** Opening MATERIAL SHOWN block **
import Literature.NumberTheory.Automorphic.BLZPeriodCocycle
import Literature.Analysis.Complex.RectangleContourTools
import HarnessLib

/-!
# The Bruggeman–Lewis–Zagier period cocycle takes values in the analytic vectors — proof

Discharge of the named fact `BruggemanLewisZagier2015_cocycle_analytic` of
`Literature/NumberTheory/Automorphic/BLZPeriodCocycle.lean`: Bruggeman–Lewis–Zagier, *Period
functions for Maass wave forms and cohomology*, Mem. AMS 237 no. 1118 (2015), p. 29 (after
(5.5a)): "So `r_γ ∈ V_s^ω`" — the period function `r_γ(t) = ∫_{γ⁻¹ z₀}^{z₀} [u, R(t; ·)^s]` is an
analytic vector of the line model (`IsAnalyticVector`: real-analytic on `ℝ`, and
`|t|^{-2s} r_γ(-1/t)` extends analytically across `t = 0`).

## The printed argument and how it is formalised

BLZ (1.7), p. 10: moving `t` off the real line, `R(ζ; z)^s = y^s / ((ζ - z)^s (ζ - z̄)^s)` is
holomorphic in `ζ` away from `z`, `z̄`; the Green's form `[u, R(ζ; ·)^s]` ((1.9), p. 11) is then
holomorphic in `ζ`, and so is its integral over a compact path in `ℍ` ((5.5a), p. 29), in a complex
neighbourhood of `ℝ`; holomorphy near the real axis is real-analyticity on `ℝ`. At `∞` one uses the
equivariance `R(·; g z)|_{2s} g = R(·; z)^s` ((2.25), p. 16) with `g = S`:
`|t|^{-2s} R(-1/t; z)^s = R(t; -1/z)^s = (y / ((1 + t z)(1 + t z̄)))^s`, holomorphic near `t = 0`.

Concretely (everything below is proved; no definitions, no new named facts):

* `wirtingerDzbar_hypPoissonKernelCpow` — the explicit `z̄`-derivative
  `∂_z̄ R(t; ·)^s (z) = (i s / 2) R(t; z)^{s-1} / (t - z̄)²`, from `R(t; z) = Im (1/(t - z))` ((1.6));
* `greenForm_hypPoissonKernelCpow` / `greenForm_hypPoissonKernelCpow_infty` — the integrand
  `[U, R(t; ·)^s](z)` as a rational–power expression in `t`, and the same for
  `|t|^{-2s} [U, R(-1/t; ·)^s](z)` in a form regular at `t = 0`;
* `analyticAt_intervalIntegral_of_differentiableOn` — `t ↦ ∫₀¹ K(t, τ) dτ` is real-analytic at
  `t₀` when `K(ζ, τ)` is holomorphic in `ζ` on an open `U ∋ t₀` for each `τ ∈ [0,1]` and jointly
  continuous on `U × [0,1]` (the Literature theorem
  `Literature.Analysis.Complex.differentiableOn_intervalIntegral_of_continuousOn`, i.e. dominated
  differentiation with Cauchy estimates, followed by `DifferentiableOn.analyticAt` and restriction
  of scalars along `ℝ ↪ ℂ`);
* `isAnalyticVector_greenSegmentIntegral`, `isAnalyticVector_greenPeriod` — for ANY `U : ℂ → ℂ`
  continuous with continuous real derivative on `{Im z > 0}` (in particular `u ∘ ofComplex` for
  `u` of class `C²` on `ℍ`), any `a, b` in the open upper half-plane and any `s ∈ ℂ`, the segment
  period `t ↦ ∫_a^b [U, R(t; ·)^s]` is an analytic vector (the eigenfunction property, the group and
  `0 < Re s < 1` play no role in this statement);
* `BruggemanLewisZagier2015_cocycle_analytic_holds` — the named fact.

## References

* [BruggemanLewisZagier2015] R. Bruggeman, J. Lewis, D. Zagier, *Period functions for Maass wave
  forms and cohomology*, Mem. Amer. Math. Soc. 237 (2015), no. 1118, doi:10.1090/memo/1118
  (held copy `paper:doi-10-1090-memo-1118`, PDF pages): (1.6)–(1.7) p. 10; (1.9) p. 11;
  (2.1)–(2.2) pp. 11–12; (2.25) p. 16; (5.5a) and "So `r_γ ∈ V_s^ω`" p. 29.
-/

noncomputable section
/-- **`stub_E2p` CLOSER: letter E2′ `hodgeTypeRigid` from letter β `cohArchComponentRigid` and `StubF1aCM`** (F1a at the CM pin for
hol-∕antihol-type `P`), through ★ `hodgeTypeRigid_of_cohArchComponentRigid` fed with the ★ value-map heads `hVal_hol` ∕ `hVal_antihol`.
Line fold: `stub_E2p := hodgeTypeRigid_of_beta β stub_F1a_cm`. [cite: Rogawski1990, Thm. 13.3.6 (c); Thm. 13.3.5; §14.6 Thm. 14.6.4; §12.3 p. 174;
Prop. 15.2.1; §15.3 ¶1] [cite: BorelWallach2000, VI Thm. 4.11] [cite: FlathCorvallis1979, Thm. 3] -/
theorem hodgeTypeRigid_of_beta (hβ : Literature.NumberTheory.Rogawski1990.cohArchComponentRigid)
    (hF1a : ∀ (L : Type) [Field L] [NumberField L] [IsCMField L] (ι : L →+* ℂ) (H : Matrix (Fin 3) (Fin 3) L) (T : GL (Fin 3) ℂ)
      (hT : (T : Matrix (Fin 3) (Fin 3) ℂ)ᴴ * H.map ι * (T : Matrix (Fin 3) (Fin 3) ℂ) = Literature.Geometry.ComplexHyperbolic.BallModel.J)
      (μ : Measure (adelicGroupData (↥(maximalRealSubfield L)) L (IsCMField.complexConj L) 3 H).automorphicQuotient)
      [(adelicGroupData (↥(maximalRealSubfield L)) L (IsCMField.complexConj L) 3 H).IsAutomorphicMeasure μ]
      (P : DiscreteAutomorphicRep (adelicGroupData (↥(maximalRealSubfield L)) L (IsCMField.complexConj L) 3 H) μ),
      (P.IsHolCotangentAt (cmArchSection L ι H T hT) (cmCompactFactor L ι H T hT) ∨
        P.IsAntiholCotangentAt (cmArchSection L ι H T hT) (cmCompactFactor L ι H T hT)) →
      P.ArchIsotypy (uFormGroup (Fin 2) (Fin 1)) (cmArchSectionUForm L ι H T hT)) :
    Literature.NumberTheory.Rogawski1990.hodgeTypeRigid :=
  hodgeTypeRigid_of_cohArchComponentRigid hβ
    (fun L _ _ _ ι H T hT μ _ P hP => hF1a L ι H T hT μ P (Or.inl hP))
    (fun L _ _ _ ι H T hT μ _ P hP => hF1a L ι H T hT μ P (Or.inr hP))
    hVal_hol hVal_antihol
** Closing MATERIAL SHOWN block **
WHAT TO WORK ON – All lines above between those holding "(the Literature theorem" and "theorem hodgeTypeRigid_of_beta (hβ", inclusive, must be set down unchanged, and no other line may be included.

ANSWER SPACE –
  continuous on `U × [0,1]` (the Literature theorem
  `Literature.Analysis.Complex.differentiableOn_intervalIntegral_of_continuousOn`, i.e. dominated
  differentiation with Cauchy estimates, followed by `DifferentiableOn.analyticAt` and restriction
  of scalars along `ℝ ↪ ℂ`);
* `isAnalyticVector_greenSegmentIntegral`, `isAnalyticVector_greenPeriod` — for ANY `U : ℂ → ℂ`
  continuous with continuous real derivative on `{Im z > 0}` (in particular `u ∘ ofComplex` for
  `u` of class `C²` on `ℍ`), any `a, b` in the open upper half-plane and any `s ∈ ℂ`, the segment
  period `t ↦ ∫_a^b [U, R(t; ·)^s]` is an analytic vector (the eigenfunction property, the group and
  `0 < Re s < 1` play no role in this statement);
* `BruggemanLewisZagier2015_cocycle_analytic_holds` — the named fact.

## References

* [BruggemanLewisZagier2015] R. Bruggeman, J. Lewis, D. Zagier, *Period functions for Maass wave
  forms and cohomology*, Mem. Amer. Math. Soc. 237 (2015), no. 1118, doi:10.1090/memo/1118
  (held copy `paper:doi-10-1090-memo-1118`, PDF pages): (1.6)–(1.7) p. 10; (1.9) p. 11;
  (2.1)–(2.2) pp. 11–12; (2.25) p. 16; (5.5a) and "So `r_γ ∈ V_s^ω`" p. 29.
-/

noncomputable section
/-- **`stub_E2p` CLOSER: letter E2′ `hodgeTypeRigid` from letter β `cohArchComponentRigid` and `StubF1aCM`** (F1a at the CM pin for
hol-∕antihol-type `P`), through ★ `hodgeTypeRigid_of_cohArchComponentRigid` fed with the ★ value-map heads `hVal_hol` ∕ `hVal_antihol`.
Line fold: `stub_E2p := hodgeTypeRigid_of_beta β stub_F1a_cm`. [cite: Rogawski1990, Thm. 13.3.6 (c); Thm. 13.3.5; §14.6 Thm. 14.6.4; §12.3 p. 174;
Prop. 15.2.1; §15.3 ¶1] [cite: BorelWallach2000, VI Thm. 4.11] [cite: FlathCorvallis1979, Thm. 3] -/
theorem hodgeTypeRigid_of_beta (hβ : Literature.NumberTheory.Rogawski1990.cohArchComponentRigid)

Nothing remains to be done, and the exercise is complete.